+++ Entries provided +++

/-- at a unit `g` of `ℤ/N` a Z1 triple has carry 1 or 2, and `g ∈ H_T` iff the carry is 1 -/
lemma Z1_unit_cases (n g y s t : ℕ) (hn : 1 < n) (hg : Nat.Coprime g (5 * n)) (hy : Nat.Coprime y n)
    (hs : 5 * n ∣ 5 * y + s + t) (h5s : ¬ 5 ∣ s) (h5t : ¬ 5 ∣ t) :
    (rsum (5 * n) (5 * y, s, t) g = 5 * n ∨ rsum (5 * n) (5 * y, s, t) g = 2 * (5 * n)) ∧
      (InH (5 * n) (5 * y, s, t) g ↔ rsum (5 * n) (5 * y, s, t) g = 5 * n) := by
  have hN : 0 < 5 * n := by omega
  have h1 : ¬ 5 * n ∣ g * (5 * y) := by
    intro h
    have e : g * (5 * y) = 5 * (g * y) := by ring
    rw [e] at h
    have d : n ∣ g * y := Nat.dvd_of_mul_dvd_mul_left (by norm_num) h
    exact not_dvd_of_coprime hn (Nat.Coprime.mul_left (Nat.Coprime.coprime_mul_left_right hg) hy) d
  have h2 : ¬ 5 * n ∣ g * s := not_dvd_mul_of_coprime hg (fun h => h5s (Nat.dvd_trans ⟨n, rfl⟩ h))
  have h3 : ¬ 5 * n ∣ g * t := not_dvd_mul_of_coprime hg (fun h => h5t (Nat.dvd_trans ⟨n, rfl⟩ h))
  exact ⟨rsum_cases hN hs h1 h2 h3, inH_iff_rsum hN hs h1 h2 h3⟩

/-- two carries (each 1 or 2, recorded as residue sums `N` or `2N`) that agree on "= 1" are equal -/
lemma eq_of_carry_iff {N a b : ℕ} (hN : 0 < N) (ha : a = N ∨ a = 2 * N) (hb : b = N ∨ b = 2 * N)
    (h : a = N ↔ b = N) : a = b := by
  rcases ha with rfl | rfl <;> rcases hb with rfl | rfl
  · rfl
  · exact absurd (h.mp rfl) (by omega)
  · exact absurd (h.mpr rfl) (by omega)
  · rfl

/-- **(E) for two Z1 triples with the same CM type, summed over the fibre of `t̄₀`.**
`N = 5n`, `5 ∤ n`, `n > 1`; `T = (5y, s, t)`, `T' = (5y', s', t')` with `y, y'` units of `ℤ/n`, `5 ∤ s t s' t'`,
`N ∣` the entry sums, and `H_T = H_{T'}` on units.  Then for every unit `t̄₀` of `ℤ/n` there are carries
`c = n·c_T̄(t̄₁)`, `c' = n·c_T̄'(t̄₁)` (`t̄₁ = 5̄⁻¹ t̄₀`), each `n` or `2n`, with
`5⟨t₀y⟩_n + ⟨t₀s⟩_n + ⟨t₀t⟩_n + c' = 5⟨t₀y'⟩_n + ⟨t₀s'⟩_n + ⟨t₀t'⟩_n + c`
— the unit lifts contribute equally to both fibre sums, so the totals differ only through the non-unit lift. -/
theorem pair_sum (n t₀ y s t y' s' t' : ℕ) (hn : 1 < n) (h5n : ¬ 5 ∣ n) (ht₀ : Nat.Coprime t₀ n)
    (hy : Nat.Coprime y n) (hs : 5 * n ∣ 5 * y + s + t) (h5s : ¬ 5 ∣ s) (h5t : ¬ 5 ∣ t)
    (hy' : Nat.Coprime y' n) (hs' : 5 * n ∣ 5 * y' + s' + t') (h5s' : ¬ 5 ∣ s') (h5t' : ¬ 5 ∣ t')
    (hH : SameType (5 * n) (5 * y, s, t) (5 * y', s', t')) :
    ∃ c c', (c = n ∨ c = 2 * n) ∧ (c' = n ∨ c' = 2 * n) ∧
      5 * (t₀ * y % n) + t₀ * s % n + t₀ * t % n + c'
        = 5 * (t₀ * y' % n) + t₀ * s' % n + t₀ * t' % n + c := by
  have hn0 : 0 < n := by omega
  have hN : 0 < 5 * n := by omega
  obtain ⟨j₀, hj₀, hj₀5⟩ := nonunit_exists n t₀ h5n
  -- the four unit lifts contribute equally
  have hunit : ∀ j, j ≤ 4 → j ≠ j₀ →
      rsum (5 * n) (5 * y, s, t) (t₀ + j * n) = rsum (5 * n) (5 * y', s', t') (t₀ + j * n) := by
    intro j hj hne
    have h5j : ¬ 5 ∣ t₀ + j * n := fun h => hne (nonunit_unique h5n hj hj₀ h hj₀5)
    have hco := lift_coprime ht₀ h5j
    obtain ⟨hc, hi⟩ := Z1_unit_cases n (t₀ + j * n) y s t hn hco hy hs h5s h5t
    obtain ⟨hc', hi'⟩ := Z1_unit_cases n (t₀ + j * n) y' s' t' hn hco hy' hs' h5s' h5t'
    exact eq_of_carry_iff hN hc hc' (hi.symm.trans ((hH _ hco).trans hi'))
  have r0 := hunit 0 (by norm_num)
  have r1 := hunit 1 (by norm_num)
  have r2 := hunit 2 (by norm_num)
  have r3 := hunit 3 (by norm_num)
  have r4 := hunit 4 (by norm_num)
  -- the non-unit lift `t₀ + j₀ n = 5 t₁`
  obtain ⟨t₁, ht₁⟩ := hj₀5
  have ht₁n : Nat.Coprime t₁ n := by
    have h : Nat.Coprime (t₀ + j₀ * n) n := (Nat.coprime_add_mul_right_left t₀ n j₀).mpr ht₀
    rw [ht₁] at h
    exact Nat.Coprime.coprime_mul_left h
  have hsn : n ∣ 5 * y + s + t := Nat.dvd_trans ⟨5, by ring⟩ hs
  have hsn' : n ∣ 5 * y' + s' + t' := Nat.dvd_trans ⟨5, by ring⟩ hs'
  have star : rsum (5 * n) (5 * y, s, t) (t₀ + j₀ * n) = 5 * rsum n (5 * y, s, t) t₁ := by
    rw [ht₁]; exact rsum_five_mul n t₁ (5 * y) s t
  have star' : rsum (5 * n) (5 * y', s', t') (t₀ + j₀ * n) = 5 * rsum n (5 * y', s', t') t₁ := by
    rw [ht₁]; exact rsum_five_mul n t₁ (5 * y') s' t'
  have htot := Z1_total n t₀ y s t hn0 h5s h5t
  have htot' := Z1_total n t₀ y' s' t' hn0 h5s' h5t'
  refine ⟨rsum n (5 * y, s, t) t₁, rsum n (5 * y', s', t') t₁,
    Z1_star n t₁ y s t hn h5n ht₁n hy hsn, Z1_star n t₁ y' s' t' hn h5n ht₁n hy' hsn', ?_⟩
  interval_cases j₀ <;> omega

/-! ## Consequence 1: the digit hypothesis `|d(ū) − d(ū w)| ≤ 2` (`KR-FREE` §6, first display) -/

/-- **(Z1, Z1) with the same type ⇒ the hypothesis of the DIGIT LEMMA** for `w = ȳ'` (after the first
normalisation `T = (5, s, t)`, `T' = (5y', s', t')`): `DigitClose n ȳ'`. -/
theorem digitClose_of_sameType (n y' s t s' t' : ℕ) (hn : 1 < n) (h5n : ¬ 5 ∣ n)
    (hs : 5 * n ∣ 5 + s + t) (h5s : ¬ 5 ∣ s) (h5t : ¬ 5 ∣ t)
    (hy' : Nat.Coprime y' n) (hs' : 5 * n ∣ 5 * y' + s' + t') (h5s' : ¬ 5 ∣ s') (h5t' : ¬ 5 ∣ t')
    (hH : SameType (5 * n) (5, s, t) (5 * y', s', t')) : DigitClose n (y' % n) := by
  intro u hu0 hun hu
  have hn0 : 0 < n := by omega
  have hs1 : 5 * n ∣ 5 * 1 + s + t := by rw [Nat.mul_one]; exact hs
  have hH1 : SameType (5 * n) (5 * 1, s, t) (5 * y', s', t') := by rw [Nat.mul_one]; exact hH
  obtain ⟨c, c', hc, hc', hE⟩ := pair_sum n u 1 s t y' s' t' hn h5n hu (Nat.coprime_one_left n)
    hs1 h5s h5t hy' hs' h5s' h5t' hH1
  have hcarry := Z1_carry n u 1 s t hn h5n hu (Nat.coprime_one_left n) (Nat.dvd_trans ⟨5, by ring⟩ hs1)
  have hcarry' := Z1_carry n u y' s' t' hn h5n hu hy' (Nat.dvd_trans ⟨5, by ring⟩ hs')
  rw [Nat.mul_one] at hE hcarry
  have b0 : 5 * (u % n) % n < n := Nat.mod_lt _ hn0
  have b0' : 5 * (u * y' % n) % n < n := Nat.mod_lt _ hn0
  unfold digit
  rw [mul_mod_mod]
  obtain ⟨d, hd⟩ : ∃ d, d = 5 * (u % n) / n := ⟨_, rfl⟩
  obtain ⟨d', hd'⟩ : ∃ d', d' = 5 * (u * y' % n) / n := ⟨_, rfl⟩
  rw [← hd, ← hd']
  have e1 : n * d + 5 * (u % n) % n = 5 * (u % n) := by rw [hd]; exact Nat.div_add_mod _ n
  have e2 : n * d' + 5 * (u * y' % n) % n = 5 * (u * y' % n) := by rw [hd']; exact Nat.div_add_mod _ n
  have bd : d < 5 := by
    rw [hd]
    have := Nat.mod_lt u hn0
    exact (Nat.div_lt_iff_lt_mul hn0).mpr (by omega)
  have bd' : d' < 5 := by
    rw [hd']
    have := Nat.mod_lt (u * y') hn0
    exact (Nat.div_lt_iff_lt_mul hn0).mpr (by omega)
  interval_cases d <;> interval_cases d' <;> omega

+++
+++ Entries provided +++

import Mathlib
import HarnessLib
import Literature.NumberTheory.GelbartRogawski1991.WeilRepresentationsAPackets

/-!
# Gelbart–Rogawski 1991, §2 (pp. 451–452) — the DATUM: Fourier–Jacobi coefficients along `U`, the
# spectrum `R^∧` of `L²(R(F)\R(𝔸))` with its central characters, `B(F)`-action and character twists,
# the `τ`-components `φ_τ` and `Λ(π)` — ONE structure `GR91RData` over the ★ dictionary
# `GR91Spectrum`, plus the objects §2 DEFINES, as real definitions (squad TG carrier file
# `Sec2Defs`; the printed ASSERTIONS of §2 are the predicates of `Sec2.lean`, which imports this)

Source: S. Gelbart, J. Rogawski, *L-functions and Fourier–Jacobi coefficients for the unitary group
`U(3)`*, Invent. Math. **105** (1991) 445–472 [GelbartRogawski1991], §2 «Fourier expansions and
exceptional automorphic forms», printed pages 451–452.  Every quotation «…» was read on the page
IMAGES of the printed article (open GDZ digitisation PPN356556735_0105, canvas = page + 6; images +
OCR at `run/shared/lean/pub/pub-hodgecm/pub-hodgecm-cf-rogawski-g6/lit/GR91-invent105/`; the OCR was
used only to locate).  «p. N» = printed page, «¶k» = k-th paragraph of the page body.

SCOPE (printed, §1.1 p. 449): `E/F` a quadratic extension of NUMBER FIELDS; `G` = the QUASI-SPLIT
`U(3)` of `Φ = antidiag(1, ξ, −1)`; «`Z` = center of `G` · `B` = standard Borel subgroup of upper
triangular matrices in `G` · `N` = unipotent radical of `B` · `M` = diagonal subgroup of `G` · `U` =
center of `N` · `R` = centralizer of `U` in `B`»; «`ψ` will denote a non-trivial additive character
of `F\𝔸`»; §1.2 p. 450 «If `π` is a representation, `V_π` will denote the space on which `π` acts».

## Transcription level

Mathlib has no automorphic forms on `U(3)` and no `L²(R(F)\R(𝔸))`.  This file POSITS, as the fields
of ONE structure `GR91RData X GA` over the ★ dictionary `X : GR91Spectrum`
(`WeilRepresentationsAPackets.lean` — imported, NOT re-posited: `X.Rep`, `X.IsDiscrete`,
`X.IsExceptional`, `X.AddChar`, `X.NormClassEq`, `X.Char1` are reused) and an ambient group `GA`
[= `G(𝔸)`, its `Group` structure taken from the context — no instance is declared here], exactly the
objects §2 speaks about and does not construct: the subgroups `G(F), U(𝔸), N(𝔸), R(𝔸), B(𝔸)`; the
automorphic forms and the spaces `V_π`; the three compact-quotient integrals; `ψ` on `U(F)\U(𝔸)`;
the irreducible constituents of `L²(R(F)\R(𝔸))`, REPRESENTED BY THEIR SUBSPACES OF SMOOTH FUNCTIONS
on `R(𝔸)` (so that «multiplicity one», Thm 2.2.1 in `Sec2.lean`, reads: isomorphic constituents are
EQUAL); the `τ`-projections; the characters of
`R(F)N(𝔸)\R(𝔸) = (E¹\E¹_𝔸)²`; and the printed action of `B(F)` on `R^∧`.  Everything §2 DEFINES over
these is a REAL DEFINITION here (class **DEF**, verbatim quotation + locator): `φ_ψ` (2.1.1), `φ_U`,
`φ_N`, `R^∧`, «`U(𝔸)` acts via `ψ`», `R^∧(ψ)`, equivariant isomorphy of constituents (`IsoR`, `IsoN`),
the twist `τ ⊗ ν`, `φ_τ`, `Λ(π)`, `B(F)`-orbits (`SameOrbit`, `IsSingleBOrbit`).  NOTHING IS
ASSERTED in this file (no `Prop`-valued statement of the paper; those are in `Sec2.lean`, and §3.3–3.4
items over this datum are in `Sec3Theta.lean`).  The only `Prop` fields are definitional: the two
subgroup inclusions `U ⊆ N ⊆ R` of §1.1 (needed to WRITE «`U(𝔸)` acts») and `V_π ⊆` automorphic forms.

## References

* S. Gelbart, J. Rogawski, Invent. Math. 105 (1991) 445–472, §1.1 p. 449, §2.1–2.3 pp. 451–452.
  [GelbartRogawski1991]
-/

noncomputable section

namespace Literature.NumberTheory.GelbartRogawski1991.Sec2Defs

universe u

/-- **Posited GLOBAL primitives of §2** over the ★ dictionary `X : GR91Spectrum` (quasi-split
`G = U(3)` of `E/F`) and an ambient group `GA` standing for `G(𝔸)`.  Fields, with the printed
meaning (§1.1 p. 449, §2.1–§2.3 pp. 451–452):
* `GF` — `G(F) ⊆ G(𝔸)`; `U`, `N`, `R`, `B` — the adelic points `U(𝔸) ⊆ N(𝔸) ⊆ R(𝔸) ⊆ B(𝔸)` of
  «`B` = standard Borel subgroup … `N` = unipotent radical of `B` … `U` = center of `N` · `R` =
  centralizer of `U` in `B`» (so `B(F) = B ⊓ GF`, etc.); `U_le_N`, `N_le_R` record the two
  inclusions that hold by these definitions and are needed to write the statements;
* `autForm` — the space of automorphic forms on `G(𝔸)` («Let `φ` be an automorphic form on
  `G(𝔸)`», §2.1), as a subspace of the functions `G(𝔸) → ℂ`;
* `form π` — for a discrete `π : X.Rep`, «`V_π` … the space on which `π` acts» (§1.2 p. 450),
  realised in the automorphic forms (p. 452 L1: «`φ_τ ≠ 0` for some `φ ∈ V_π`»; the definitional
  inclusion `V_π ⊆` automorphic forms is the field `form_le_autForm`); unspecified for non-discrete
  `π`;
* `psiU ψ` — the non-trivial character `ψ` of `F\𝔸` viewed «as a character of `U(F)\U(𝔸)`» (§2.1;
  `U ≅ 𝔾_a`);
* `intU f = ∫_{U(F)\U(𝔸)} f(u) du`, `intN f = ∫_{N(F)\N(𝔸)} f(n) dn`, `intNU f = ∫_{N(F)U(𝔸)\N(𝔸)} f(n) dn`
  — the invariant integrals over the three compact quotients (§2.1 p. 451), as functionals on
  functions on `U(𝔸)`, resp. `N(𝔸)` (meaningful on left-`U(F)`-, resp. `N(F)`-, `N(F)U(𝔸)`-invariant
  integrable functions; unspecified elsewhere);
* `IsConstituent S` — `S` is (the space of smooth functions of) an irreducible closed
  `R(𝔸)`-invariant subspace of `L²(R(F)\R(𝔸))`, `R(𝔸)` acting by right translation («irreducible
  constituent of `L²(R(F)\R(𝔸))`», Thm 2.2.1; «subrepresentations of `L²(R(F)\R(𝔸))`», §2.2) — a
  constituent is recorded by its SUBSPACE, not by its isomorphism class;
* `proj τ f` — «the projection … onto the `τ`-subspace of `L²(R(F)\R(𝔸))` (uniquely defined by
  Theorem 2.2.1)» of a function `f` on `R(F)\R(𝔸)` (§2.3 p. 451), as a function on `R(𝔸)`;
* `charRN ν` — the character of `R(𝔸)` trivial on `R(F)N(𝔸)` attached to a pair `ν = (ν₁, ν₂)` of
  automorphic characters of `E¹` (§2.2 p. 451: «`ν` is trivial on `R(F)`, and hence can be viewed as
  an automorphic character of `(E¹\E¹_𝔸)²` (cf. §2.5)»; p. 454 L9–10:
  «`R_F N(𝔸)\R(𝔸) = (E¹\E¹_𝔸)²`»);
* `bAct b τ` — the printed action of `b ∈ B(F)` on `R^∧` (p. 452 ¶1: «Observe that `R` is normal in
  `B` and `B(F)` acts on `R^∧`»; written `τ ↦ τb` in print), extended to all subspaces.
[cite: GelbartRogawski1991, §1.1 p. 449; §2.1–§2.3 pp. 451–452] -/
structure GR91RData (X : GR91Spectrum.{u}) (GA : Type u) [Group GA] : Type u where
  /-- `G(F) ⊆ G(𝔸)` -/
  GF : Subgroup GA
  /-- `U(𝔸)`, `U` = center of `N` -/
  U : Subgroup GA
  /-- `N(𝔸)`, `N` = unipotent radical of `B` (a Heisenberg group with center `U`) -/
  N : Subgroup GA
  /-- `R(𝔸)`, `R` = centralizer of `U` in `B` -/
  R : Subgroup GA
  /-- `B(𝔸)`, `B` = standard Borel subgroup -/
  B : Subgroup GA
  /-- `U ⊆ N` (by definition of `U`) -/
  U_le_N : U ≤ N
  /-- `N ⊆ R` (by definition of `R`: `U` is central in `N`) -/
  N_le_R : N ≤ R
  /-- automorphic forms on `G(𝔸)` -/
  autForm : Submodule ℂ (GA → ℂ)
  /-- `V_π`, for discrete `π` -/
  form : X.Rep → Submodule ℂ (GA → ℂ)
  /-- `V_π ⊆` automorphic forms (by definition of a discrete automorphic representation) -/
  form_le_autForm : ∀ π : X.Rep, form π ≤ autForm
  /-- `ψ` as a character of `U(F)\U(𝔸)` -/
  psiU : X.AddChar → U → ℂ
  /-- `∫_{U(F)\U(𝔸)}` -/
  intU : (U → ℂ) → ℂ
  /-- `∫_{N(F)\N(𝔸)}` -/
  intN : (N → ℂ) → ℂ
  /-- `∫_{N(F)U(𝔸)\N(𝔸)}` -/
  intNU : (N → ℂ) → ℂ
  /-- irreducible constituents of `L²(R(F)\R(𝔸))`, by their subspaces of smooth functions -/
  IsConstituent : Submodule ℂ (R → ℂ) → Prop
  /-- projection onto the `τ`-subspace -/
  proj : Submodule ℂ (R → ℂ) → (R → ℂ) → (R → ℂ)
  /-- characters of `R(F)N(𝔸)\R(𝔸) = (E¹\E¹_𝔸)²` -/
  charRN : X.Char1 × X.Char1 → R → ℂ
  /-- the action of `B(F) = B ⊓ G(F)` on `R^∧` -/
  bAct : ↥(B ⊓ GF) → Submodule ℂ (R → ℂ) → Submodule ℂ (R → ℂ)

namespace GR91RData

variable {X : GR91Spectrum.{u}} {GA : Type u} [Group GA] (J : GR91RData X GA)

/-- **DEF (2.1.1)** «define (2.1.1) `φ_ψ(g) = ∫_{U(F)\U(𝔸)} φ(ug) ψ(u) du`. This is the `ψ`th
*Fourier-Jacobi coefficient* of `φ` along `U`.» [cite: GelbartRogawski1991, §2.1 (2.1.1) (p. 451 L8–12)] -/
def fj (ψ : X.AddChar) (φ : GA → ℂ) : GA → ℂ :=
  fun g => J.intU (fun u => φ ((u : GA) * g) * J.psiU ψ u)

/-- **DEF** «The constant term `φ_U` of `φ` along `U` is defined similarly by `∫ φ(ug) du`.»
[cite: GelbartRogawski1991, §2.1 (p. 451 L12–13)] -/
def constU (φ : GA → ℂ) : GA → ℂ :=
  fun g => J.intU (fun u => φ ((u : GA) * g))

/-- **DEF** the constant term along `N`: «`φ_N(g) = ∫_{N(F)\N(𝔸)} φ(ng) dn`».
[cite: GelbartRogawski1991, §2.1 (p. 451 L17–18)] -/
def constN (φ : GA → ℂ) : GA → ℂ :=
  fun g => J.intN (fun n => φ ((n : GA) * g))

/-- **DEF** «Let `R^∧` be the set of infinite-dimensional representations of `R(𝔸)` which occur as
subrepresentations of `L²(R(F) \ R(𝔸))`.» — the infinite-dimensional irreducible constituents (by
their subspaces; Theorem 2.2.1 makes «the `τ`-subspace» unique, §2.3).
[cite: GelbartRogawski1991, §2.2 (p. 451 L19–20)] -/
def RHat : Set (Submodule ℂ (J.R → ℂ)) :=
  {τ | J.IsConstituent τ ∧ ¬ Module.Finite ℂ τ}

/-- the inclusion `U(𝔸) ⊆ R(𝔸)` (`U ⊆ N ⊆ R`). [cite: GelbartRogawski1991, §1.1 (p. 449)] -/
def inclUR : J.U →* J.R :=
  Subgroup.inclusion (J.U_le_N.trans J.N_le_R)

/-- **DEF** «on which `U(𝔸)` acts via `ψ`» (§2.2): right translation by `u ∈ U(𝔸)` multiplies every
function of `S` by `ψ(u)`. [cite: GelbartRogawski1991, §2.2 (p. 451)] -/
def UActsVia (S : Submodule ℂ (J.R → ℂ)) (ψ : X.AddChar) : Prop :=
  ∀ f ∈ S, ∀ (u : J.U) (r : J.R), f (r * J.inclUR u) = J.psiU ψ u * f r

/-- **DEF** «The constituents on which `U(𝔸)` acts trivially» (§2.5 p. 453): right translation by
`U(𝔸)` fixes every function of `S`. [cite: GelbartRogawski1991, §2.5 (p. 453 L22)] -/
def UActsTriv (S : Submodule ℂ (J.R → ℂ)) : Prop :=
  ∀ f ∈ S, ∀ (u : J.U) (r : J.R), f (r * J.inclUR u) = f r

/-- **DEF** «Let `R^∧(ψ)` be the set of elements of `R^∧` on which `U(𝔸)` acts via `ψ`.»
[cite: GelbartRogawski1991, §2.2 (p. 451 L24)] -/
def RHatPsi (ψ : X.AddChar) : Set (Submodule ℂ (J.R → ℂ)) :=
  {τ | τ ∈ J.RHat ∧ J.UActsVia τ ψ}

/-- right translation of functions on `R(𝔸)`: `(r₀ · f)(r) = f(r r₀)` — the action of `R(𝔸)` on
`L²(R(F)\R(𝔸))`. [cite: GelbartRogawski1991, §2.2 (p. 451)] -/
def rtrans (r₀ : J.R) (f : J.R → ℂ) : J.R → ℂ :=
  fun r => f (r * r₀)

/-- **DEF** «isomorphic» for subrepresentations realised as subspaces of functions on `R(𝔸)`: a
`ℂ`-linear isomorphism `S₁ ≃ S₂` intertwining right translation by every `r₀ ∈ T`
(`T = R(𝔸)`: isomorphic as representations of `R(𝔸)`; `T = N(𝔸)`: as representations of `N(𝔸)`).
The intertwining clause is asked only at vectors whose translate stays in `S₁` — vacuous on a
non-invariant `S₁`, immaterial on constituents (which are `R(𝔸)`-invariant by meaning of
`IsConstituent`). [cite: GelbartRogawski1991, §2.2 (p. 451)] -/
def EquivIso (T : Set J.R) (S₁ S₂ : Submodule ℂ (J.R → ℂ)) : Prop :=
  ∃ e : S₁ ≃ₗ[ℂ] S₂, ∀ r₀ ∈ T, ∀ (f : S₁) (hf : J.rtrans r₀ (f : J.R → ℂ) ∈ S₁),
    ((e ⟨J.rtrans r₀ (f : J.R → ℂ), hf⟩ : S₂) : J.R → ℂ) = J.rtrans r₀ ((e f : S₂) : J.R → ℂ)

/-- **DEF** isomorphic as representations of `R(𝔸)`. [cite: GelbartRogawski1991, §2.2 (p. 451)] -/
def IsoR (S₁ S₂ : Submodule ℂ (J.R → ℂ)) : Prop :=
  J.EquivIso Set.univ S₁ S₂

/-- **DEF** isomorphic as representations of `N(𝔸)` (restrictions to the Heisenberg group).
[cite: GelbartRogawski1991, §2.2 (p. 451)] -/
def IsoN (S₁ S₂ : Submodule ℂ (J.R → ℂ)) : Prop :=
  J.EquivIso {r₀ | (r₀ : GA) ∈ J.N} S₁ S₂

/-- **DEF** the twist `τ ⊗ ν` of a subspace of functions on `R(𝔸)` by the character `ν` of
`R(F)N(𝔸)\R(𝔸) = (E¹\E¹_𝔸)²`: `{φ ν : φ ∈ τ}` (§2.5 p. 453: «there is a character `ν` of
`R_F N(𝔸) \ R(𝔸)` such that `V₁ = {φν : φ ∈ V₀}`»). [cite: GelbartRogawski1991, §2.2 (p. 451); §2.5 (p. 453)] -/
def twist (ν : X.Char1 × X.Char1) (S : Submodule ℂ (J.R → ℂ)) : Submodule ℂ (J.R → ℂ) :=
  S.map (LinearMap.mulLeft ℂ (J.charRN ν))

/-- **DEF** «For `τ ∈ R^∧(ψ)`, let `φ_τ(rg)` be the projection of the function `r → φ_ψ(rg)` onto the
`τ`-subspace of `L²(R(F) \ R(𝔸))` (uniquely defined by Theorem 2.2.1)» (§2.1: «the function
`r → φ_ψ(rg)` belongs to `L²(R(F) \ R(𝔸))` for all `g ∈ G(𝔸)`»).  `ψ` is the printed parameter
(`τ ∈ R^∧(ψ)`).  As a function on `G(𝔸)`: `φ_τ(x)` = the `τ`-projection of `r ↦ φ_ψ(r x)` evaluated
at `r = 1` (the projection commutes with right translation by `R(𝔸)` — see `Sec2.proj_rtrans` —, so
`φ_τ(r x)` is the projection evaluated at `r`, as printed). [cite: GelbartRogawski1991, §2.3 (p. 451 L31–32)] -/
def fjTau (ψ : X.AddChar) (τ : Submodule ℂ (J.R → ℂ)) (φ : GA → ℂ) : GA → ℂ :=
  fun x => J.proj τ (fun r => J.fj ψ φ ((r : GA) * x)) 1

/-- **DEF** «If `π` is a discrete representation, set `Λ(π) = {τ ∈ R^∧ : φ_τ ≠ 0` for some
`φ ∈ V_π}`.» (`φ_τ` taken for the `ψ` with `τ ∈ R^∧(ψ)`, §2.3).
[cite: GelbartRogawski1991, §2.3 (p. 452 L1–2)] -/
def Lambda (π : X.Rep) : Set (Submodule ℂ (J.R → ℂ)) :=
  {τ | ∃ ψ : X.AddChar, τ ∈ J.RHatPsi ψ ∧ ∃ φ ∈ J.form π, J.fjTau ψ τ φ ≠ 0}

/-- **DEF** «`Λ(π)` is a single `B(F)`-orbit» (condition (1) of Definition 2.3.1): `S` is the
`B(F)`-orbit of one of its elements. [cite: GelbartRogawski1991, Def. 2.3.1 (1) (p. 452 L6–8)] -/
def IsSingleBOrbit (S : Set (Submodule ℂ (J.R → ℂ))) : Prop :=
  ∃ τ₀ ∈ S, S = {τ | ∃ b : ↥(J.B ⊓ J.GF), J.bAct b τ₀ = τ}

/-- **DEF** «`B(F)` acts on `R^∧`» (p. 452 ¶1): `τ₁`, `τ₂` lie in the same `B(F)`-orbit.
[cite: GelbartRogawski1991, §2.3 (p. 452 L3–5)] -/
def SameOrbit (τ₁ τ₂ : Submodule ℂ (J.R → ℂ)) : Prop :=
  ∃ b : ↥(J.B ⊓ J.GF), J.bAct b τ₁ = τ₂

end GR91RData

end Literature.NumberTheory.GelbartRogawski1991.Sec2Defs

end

+++

Return exactly the lines above from the line that has "carry is 1 -/" through the line that has "theorem pair_sum (n", inclusive, and nothing else.

Solution below —
/-- at a unit `g` of `ℤ/N` a Z1 triple has carry 1 or 2, and `g ∈ H_T` iff the carry is 1 -/
lemma Z1_unit_cases (n g y s t : ℕ) (hn : 1 < n) (hg : Nat.Coprime g (5 * n)) (hy : Nat.Coprime y n)
    (hs : 5 * n ∣ 5 * y + s + t) (h5s : ¬ 5 ∣ s) (h5t : ¬ 5 ∣ t) :
    (rsum (5 * n) (5 * y, s, t) g = 5 * n ∨ rsum (5 * n) (5 * y, s, t) g = 2 * (5 * n)) ∧
      (InH (5 * n) (5 * y, s, t) g ↔ rsum (5 * n) (5 * y, s, t) g = 5 * n) := by
  have hN : 0 < 5 * n := by omega
  have h1 : ¬ 5 * n ∣ g * (5 * y) := by
    intro h
    have e : g * (5 * y) = 5 * (g * y) := by ring
    rw [e] at h
    have d : n ∣ g * y := Nat.dvd_of_mul_dvd_mul_left (by norm_num) h
    exact not_dvd_of_coprime hn (Nat.Coprime.mul_left (Nat.Coprime.coprime_mul_left_right hg) hy) d
  have h2 : ¬ 5 * n ∣ g * s := not_dvd_mul_of_coprime hg (fun h => h5s (Nat.dvd_trans ⟨n, rfl⟩ h))
  have h3 : ¬ 5 * n ∣ g * t := not_dvd_mul_of_coprime hg (fun h => h5t (Nat.dvd_trans ⟨n, rfl⟩ h))
  exact ⟨rsum_cases hN hs h1 h2 h3, inH_iff_rsum hN hs h1 h2 h3⟩

/-- two carries (each 1 or 2, recorded as residue sums `N` or `2N`) that agree on "= 1" are equal -/
lemma eq_of_carry_iff {N a b : ℕ} (hN : 0 < N) (ha : a = N ∨ a = 2 * N) (hb : b = N ∨ b = 2 * N)
    (h : a = N ↔ b = N) : a = b := by
  rcases ha with rfl | rfl <;> rcases hb with rfl | rfl
  · rfl
  · exact absurd (h.mp rfl) (by omega)
  · exact absurd (h.mpr rfl) (by omega)
  · rfl

/-- **(E) for two Z1 triples with the same CM type, summed over the fibre of `t̄₀`.**
`N = 5n`, `5 ∤ n`, `n > 1`; `T = (5y, s, t)`, `T' = (5y', s', t')` with `y, y'` units of `ℤ/n`, `5 ∤ s t s' t'`,
`N ∣` the entry sums, and `H_T = H_{T'}` on units.  Then for every unit `t̄₀` of `ℤ/n` there are carries
`c = n·c_T̄(t̄₁)`, `c' = n·c_T̄'(t̄₁)` (`t̄₁ = 5̄⁻¹ t̄₀`), each `n` or `2n`, with
`5⟨t₀y⟩_n + ⟨t₀s⟩_n + ⟨t₀t⟩_n + c' = 5⟨t₀y'⟩_n + ⟨t₀s'⟩_n + ⟨t₀t'⟩_n + c`
— the unit lifts contribute equally to both fibre sums, so the totals differ only through the non-unit lift. -/
theorem pair_sum (n t₀ y s t y' s' t' : ℕ) (hn : 1 < n) (h5n : ¬ 5 ∣ n) (ht₀ : Nat.Coprime t₀ n)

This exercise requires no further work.